The for loop is the only parallel section of the while loop. for循环是while循环的唯一并行部分。 If I do this, I have a lot of overhead: 如果这样做,我将有很多开销:

cycles = 0;
while(!End){ // 1k Million iterations aprox
    #pragma omp parallel for
    for(i=0;i<N;i++) // the parallel for with 256 iteration aprox
        if(time[i] == cycles){
           if (wbusy[i]){
               wbusy[i] = 0;
               wfinished[i] = 1;
           }
        }


    // serial code
    ++cycles;    

}

Each iteration of the for loop are indepent with each other. for循环的每个迭代彼此独立。
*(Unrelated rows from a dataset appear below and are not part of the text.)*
import Summits.QuantumFields.YangMills.Theorems.BalabanUVNodesN15CovariantTwoGridPullbackSizes
import HarnessLib

/-!
# N15 = NE2, road (c) — PROGRAMME (PC) «[B9] Sect. C FOR THE LANDAU LETTER WITH PER-CUBE GAUGES (3.35) AS PRINTED», (PC-E) (C5-a): THE TWIST DATA OF THE COVARIANT TWO-GRID
# PULL-BACK ON SITES — orthogonality of the King-block staircase, the per-cube factorization `τ_{T′} = M_{Wᵀ}(M_{S_Wᵀ}∘P̂)M_{W∘σ}` through ANY orthogonal gauge `W`, and the SMEARED
# stair letters `Σ_j |(ψ·(Sᵀ − 1))_{ij}| ≤ (1+ρ)^{(d+1)(L^m−1)} − 1` from one-bond column letters on the blocks where `ψ ≠ 0` — the hypotheses `hTk ∕ hT0 ∕ hΨ ∕ hSin ∕ hSout` of
# n15-c∕333–335 in dag-n15-a's vocabulary (dag-n15-c g31, n15-c∕336)

Cell `pub-ymgap`, seat `pub-ymgap-dag-n15-c` (generation g31; R134 (a) seat, strategy s1 «first missing estimate»; HUMAN RULING D-0062; chair R424 venue).
`bears_on: R4∕N15 · K3⁸ SpineGivenEndpointR13SepCoPHV (stmt-QuantumFields-27366)`; filed `--kind proof --supports stmt-QuantumFields-27366 --as helper` — COUNT-NEUTRAL.
Theorems only, 0 `def`, 0 `sorry`; product ∕ row-sum algebra, NO estimate beyond dag-n15-a's.  Imports BY NAME dag-n15-a ✓p793284 `…CovariantTwoGridPullbackSizes`
(`cols_kingStairT_sub_one_le`, `blockOf_kingLegStart_add_smul`; through it ✓p793026 `…CovariantTwoGridPullback`: `kingStairT`, `kingLineT`, `kingSec`, `ctauS`, `ctauS_gauge`, the
gauge action `gaugeT`, `mprod`, `mmulOp_comp_mmulOp`, `mmulOp_one`).  Nothing in the tree is modified, no landed name re-declared.

WHY.  n15-c∕333 §4 ∕ 334 ∕ 335 take the twisted transport through five hypotheses: per cube the factorization `hTk : T = M_{W′_kᵀ}(M_{S_kᵀ}∘pull)M_{W′_k∘σ}`, the product form
`hT0 : T = M_{Ψᵀ}∘pull` with `hΨ : |Ψᵀ| ≤ 1`, and the smeared stair letters `hSin ∕ hSout`.  On the SITE carriers of the scalar covariant Green's function (`T := ctauS` of dag-n15-a)
these are: `hT0` — the definition of `ctauS` (`Ψ = ` the staircase of the lifted datum read on the slice `0`); `hΨ` — the staircase of an orthogonal datum is orthogonal (§1);
`hTk` — dag-n15-a's gauge law `ctauS_gauge` read backwards through the orthogonality of `W` (§2 ★ `ctauS_eq_conj_gaugeT`, ANY orthogonal `W`, so one `T` serves every cube with
its own `W′_k` and `S_k = ` the staircase of the TRANSFORMED datum `T′^{W′_k}`); `hSin ∕ hSout` — dag-n15-a's column letter `cols_kingStairT_sub_one_le` for the transformed datum,
whose one-bond letters are needed only on the staircase bonds of the sites where the smearing indicator is nonzero, i.e. (the staircase stays in the block, `blockOf_kingLegStart_add_smul`)
on the BLOCKS of the indicator's support — (3.35) on the cube's box only (§3 ★ `smear_cols_kingStairT_transpose_sub_one_le`, and the coarse-indicator edition through `blockOf_kingPr`).

HONEST FRAMING ∕ LIMITS.  Algebra over dag-n15-a's objects; MODEL carriers (King's torus pair `Tor (fine L^k M)`, `Tor (fine (L^m·L^k) M)`); the identification of `ρ` with the (3.35)
letters `r_V·η′` is (C6)'s; nothing of [B7]∕[B9] asserted ([Balaban1985Averaging] (125) p.36, [Balaban1985BackgroundPropagators] (3.31)–(3.32) p.395, [King1986] p.664 = SHAPES).
NE2⁺ NOT PRINTED, NOT proved; N15 of record untouched (DISCHARGED AS CONSUMED, p687738); K3⁸ OPEN; counts of record UNMOVED (typed 28∕28 · discharged 8∕27); one finite 𝕋⁴ at
fixed ε per index — NOT infinite volume, NOT OS on ℝ⁴, NOT a mass gap, NOT Clay; R4 closes the conditional finite-𝕋⁴ rung `BalabanLadder.UV` only.  Restate-immune (no Theses import).
-/

noncomputable section

open scoped BigOperators Matrix
open Finset

namespace Summit.QuantumFields.YangMills.BalabanUVNodes.N15.CovAvg

open Literature.MathematicalPhysics.QuantumFieldTheory.Balaban1983to89
open Literature.MathematicalPhysics.QuantumFieldTheory.Balaban1983to89.B5Prop11Plancherel (Tor fine unitVec)
open Literature.MathematicalPhysics.QuantumFieldTheory.Balaban1983to89.T4EtaRateCoeffDefect (pull pull_apply)
open Literature.MathematicalPhysics.QuantumFieldTheory.King1986.Torus (blockOf)
open Summit.QuantumFields.YangMills.BalabanUVNodes.N15.VectorPiece (kingPr)
open Summit.QuantumFields.YangMills.BalabanUVNodes.N15.MatrixSpecies (mmulOp mmulOp_apply liftMap mmulOp_comp_mmulOp)
open Summit.QuantumFields.YangMills.BalabanUVNodes.N15.CurvedSpecies (mmulOp_one abs_entry_le_one_of_orthogonal)
open Summit.QuantumFields.YangMills.BalabanUVNodes.N15.CovLandau (gaugeT)

variable {d : ℕ}

/-! ## §1 The staircase of an orthogonal datum is orthogonal -/

section Orthogonal

variable {ι : Type} [Fintype ι] [DecidableEq ι]

/-- A product of orthogonal matrices is orthogonal: `(Π F)ᵀ(Π F) = 1`. [folklore] -/
theorem transpose_mprod_mul_self {F : ℕ → Matrix ι ι ℝ} {N : ℕ} (hF : ∀ t < N, (F t)ᵀ * F t = 1) : (mprod F N)ᵀ * mprod F N = 1 := by
  induction N with
  | zero => rw [mprod_zero, Matrix.transpose_one, Matrix.mul_one]
  | succ N ih =>
      rw [mprod_succ, Matrix.transpose_mul, Matrix.mul_assoc, ← Matrix.mul_assoc (mprod F N)ᵀ, ih (fun t ht => hF t (Nat.lt_succ_of_lt ht)), Matrix.one_mul,
        hF N (Nat.lt_succ_self N)]

variable (M : Fin (d + 1) → ℕ) [∀ μ, NeZero (M μ)] (N : ℕ) [NeZero N] (R : ℕ)

omit [∀ μ, NeZero (M μ)] [NeZero N] in
/-- ★ THE KING-BLOCK STAIRCASE OF AN ORTHOGONAL DATUM IS ORTHOGONAL: `SᵀS = 1`. [cite: Balaban1985Averaging, (125) p.36 (transports: shape)] -/
theorem kingStairT_transpose_mul_self {T : Fin (d + 1) → Tor (fine N M) × Fin (d + 1) → Matrix ι ι ℝ} (hT : ∀ μ q, (T μ q)ᵀ * T μ q = 1) (p : Tor (fine N M) × Fin (d + 1)) :
    (kingStairT M N R T p)ᵀ * kingStairT M N R T p = 1 := by
  unfold kingStairT
  refine transpose_mprod_mul_self fun i hi => ?_
  rw [dif_pos hi]
  unfold kingLineT
  exact transpose_mprod_mul_self fun t _ => hT _ _

omit [∀ μ, NeZero (M μ)] [NeZero N] in
/-- … and `SSᵀ = 1`. [cite: Balaban1985Averaging, (125) p.36 (shape)] -/
theorem kingStairT_mul_transpose_self {T : Fin (d + 1) → Tor (fine N M) × Fin (d + 1) → Matrix ι ι ℝ} (hT : ∀ μ q, (T μ q)ᵀ * T μ q = 1) (p : Tor (fine N M) × Fin (d + 1)) :
    kingStairT M N R T p * (kingStairT M N R T p)ᵀ = 1 :=
  mul_eq_one_comm.1 (kingStairT_transpose_mul_self M N R hT p)

omit [∀ μ, NeZero (M μ)] [NeZero N] in
/-- ★ THE `hΨ` SLOT OF n15-c∕333–335: the entries of `Sᵀ` are bounded by one. [folklore] -/
theorem abs_kingStairT_transpose_le_one {T : Fin (d + 1) → Tor (fine N M) × Fin (d + 1) → Matrix ι ι ℝ} (hT : ∀ μ q, (T μ q)ᵀ * T μ q = 1) (p : Tor (fine N M) × Fin (d + 1))
    (i j : ι) : |(kingStairT M N R T p)ᵀ i j| ≤ 1 := by
  have h : (kingStairT M N R T p)ᵀ * ((kingStairT M N R T p)ᵀ)ᵀ = 1 := by rw [Matrix.transpose_transpose]; exact kingStairT_transpose_mul_self M N R hT p
  exact abs_entry_le_one_of_orthogonal h i j

end Orthogonal

/-! ## §2 The per-cube factorization of `τ_{T′}` through an orthogonal gauge -/

section Factor

variable (M : Fin (d + 1) → ℕ) [∀ μ, NeZero (M μ)] (L k m : ℕ) [NeZero L] {ι : Type} [Fintype ι] [DecidableEq ι]

/-- ★★ **THE `hTk` SLOT ON SITES**: for ANY fibrewise orthogonal `W` on the fine torus, `τ_{T′} = M_{Wᵀ} ∘ (M_{S_Wᵀ} ∘ P̂) ∘ M_{W∘σ}` with `S_W = ` the King-block staircase of the
TRANSFORMED datum `T′^W` (dag-n15-a `ctauS_gauge` read backwards) — one transport, every cube its own gauge. [cite: Balaban1985BackgroundPropagators, (3.31)–(3.32) p.395 (mechanism);
King1986, p.664 (pairing)] -/
theorem ctauS_eq_conj_gaugeT {W : Tor (fine (L ^ m * L ^ k) M) → Matrix ι ι ℝ} (hW1 : ∀ x, (W x)ᵀ * W x = 1) (T' : Fin (d + 1) → Tor (fine (L ^ m * L ^ k) M) → Matrix ι ι ℝ) :
    ctauS M L k m T' =
      mmulOp (fun x' => (W x')ᵀ) ∘ₗ
        (mmulOp (fun x' => (kingStairT M (L ^ m * L ^ k) (L ^ m) (fun μ b => gaugeT M (L ^ m * L ^ k) W T' μ b.1) (x', 0))ᵀ) ∘ₗ pull (liftMap (kingPr L k m M) ι)) ∘ₗ
        mmulOp (fun x => W (kingSec M L k m x)) := by
  have e0 : mmulOp (fun x' => (kingStairT M (L ^ m * L ^ k) (L ^ m) (fun μ b => gaugeT M (L ^ m * L ^ k) W T' μ b.1) (x', 0))ᵀ) ∘ₗ pull (liftMap (kingPr L k m M) ι) =
      ctauS M L k m (gaugeT M (L ^ m * L ^ k) W T') := rfl
  rw [e0, ctauS_gauge M L k m hW1 T']
  simp only [LinearMap.comp_assoc]
  rw [mmulOp_comp_mmulOp (fun x : Tor (fine (L ^ k) M) => (W (kingSec M L k m x))ᵀ) (fun x => W (kingSec M L k m x)),
    show (fun x : Tor (fine (L ^ k) M) => (W (kingSec M L k m x))ᵀ * W (kingSec M L k m x)) = fun _ => 1 from funext fun x => hW1 _, mmulOp_one, LinearMap.comp_id,
    ← LinearMap.comp_assoc, mmulOp_comp_mmulOp (fun x' => (W x')ᵀ) W, show (fun x' => (W x')ᵀ * W x') = fun _ => 1 from funext fun x' => hW1 x', mmulOp_one, LinearMap.id_comp]

omit [∀ μ, NeZero (M μ)] [NeZero L] in
/-- THE `hT0` SLOT ON SITES: `τ_{T′} = M_{Ψᵀ}∘P̂` with `Ψ = ` the staircase of the lifted datum on the slice `0` (the definition of `ctauS`). [cite: King1986, p.664 (pairing)] -/
theorem ctauS_eq_mmulOp_pull (T' : Fin (d + 1) → Tor (fine (L ^ m * L ^ k) M) → Matrix ι ι ℝ) :
    ctauS M L k m T' = mmulOp (fun x' => (kingStairT M (L ^ m * L ^ k) (L ^ m) (fun μ b => T' μ b.1) (x', 0))ᵀ) ∘ₗ pull (liftMap (kingPr L k m M) ι) := rfl

omit [∀ μ, NeZero (M μ)] [NeZero L] in
/-- The gauge action preserves fibrewise orthogonality of a site datum. [cite: Balaban1985BackgroundPropagators, (3.28) p.395 (shape)] -/
theorem gaugeT_transpose_mul_self {W : Tor (fine (L ^ m * L ^ k) M) → Matrix ι ι ℝ} (hW1 : ∀ x, (W x)ᵀ * W x = 1) (hW2 : ∀ x, W x * (W x)ᵀ = 1)
    {T' : Fin (d + 1) → Tor (fine (L ^ m * L ^ k) M) → Matrix ι ι ℝ} (hT : ∀ μ x, (T' μ x)ᵀ * T' μ x = 1) (μ : Fin (d + 1)) (x : Tor (fine (L ^ m * L ^ k) M)) :
    (gaugeT M (L ^ m * L ^ k) W T' μ x)ᵀ * gaugeT M (L ^ m * L ^ k) W T' μ x = 1 := by
  unfold gaugeT
  rw [Matrix.transpose_mul, Matrix.transpose_mul, Matrix.transpose_transpose]
  calc W (x + unitVec (fine (L ^ m * L ^ k) M) μ) * ((T' μ x)ᵀ * (W x)ᵀ) * (W x * T' μ x * (W (x + unitVec (fine (L ^ m * L ^ k) M) μ))ᵀ)
      = W (x + unitVec (fine (L ^ m * L ^ k) M) μ) * ((T' μ x)ᵀ * ((W x)ᵀ * W x) * T' μ x) * (W (x + unitVec (fine (L ^ m * L ^ k) M) μ))ᵀ := by
        simp only [Matrix.mul_assoc]
    _ = 1 := by rw [hW1, Matrix.mul_one, hT, Matrix.mul_one, hW2]

end Factor

/-! ## §3 The smeared stair letters from one-bond column letters on the blocks of the indicator's support -/

section Smear

variable (M : Fin (d + 1) → ℕ) [∀ μ, NeZero (M μ)] (L k m : ℕ) [NeZero L] {ι : Type} [Fintype ι] [DecidableEq ι]

/-- ★★ **THE `hSin` ∕ `hSout` SLOTS ON SITES**: if `|ψ| ≤ 1`, `ψ(x′) ≠ 0 ⟹ block(x′) ∈ 𝔅`, and the site datum `T′` has one-bond COLUMN letters `ρ` on every bond starting in a block
of `𝔅`, then `Σ_j |(ψ(x′)·(S(x′)ᵀ − 1))_{ij}| ≤ (1+ρ)^{(d+1)(L^m−1)} − 1` for the King-block staircase `S` of the lifted datum — the staircase to `x′` stays in the block of `x′`
(`blockOf_kingLegStart_add_smul`), so (3.35) is needed on the cube's box only. [cite: Balaban1985Averaging, (125) p.36 (shape); Balaban1985BackgroundPropagators, (3.35) p.396 (mechanism)] -/
theorem smear_cols_kingStairT_transpose_sub_one_le (hLm : 0 < L ^ m) {T' : Fin (d + 1) → Tor (fine (L ^ m * L ^ k) M) → Matrix ι ι ℝ} {ρ : ℝ} (hρ : 0 ≤ ρ)
    (𝔅 : Set (Tor M)) (hT : ∀ μ y', blockOf (L ^ m * L ^ k) M y' ∈ 𝔅 → ∀ j, ∑ i, |(T' μ y' - 1) i j| ≤ ρ) {ψ : Tor (fine (L ^ m * L ^ k) M) → ℝ}
    (hψ1 : ∀ x', |ψ x'| ≤ 1) (hψ : ∀ x', ψ x' ≠ 0 → blockOf (L ^ m * L ^ k) M x' ∈ 𝔅) (x' : Tor (fine (L ^ m * L ^ k) M)) (i : ι) :
    ∑ j, |(ψ x' • ((kingStairT M (L ^ m * L ^ k) (L ^ m) (fun μ b => T' μ b.1) (x', 0))ᵀ - 1)) i j| ≤ (1 + ρ) ^ ((d + 1) * (L ^ m - 1)) - 1 := by
  have h0 : 0 ≤ (1 + ρ) ^ ((d + 1) * (L ^ m - 1)) - 1 := by
    have := one_le_pow₀ (M₀ := ℝ) (a := 1 + ρ) (by linarith) (n := (d + 1) * (L ^ m - 1)); linarith
  by_cases hz : ψ x' = 0
  · simp only [hz, zero_smul, Matrix.zero_apply, abs_zero, Finset.sum_const_zero]
    exact h0
  have hcol := cols_kingStairT_sub_one_le M (L ^ m * L ^ k) (L ^ m) (T := fun μ b => T' μ b.1) hρ hLm (x', (0 : Fin (d + 1)))
    (fun i' t ht j => hT i' _ (by rw [blockOf_kingLegStart_add_smul M L k m x' i' ht]; exact hψ x' hz) j) i
  calc ∑ j, |(ψ x' • ((kingStairT M (L ^ m * L ^ k) (L ^ m) (fun μ b => T' μ b.1) (x', 0))ᵀ - 1)) i j|
      = |ψ x'| * ∑ j, |(kingStairT M (L ^ m * L ^ k) (L ^ m) (fun μ b => T' μ b.1) (x', 0) - 1) j i| := by
        rw [Finset.mul_sum]
        refine Finset.sum_congr rfl fun j _ => ?_
        rw [Matrix.smul_apply, smul_eq_mul, abs_mul, Matrix.sub_apply, Matrix.sub_apply, Matrix.transpose_apply, Matrix.one_apply, Matrix.one_apply]
        simp only [eq_comm]
    _ ≤ 1 * ((1 + ρ) ^ ((d + 1) * (L ^ m - 1)) - 1) := mul_le_mul (hψ1 x') hcol (Finset.sum_nonneg fun _ _ => abs_nonneg _) zero_le_one
    _ = (1 + ρ) ^ ((d + 1) * (L ^ m - 1)) - 1 := one_mul _

/-- ★ THE COARSE-INDICATOR EDITION (`hSout`: the smearing indicator is `ψᵒ∘π` for a coarse `ψᵒ` supported on the blocks of `𝔅` — `blockOf_kingPr`). [cite: King1986, p.664 (pairing)] -/
theorem smear_cols_kingStairT_transpose_sub_one_le_kingPr (hLm : 0 < L ^ m) {T' : Fin (d + 1) → Tor (fine (L ^ m * L ^ k) M) → Matrix ι ι ℝ} {ρ : ℝ} (hρ : 0 ≤ ρ)
    (𝔅 : Set (Tor M)) (hT : ∀ μ y', blockOf (L ^ m * L ^ k) M y' ∈ 𝔅 → ∀ j, ∑ i, |(T' μ y' - 1) i j| ≤ ρ) {ψo : Tor (fine (L ^ k) M) → ℝ}
    (hψ1 : ∀ x, |ψo x| ≤ 1) (hψ : ∀ x, ψo x ≠ 0 → blockOf (L ^ k) M x ∈ 𝔅) (x' : Tor (fine (L ^ m * L ^ k) M)) (i : ι) :
    ∑ j, |(ψo (kingPr L k m M x') • ((kingStairT M (L ^ m * L ^ k) (L ^ m) (fun μ b => T' μ b.1) (x', 0))ᵀ - 1)) i j| ≤ (1 + ρ) ^ ((d + 1) * (L ^ m - 1)) - 1 :=
  smear_cols_kingStairT_transpose_sub_one_le M L k m hLm hρ 𝔅 hT (ψ := fun x' => ψo (kingPr L k m M x')) (fun x' => hψ1 _)
    (fun x' hx => by rw [← blockOf_kingPr M L k m x']; exact hψ _ hx) x' i

end Smear

end Summit.QuantumFields.YangMills.BalabanUVNodes.N15.CovAvg

end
There are dependencies between serial code and parallel code. 串行代码和并行代码之间存在依赖关系。

So normally one doesn't have to worry too much about putting parallel regions into loops, as modern openmp implementations are pretty efficient about using things like thread teams and as long as there's lots of work in the loop you're fine. 因此,通常不必太担心将并行区域放入循环中,因为现代openmp实现对于使用线程团队之类的工具非常有效,并且只要循环中有很多工作就可以了。 But here, with an outer loop count of ~1e9 and an inner loop count of ~256 - and very little work being done per iteration - the overhead is likely comparable to or worse than the amount of work being done and performance will suffer. 但是在这里,外循环计数为〜1e9,内循环计数为〜256-每次迭代完成的工作量很少-开销可能与完成的工作量相当甚至更差,并且性能会受到影响。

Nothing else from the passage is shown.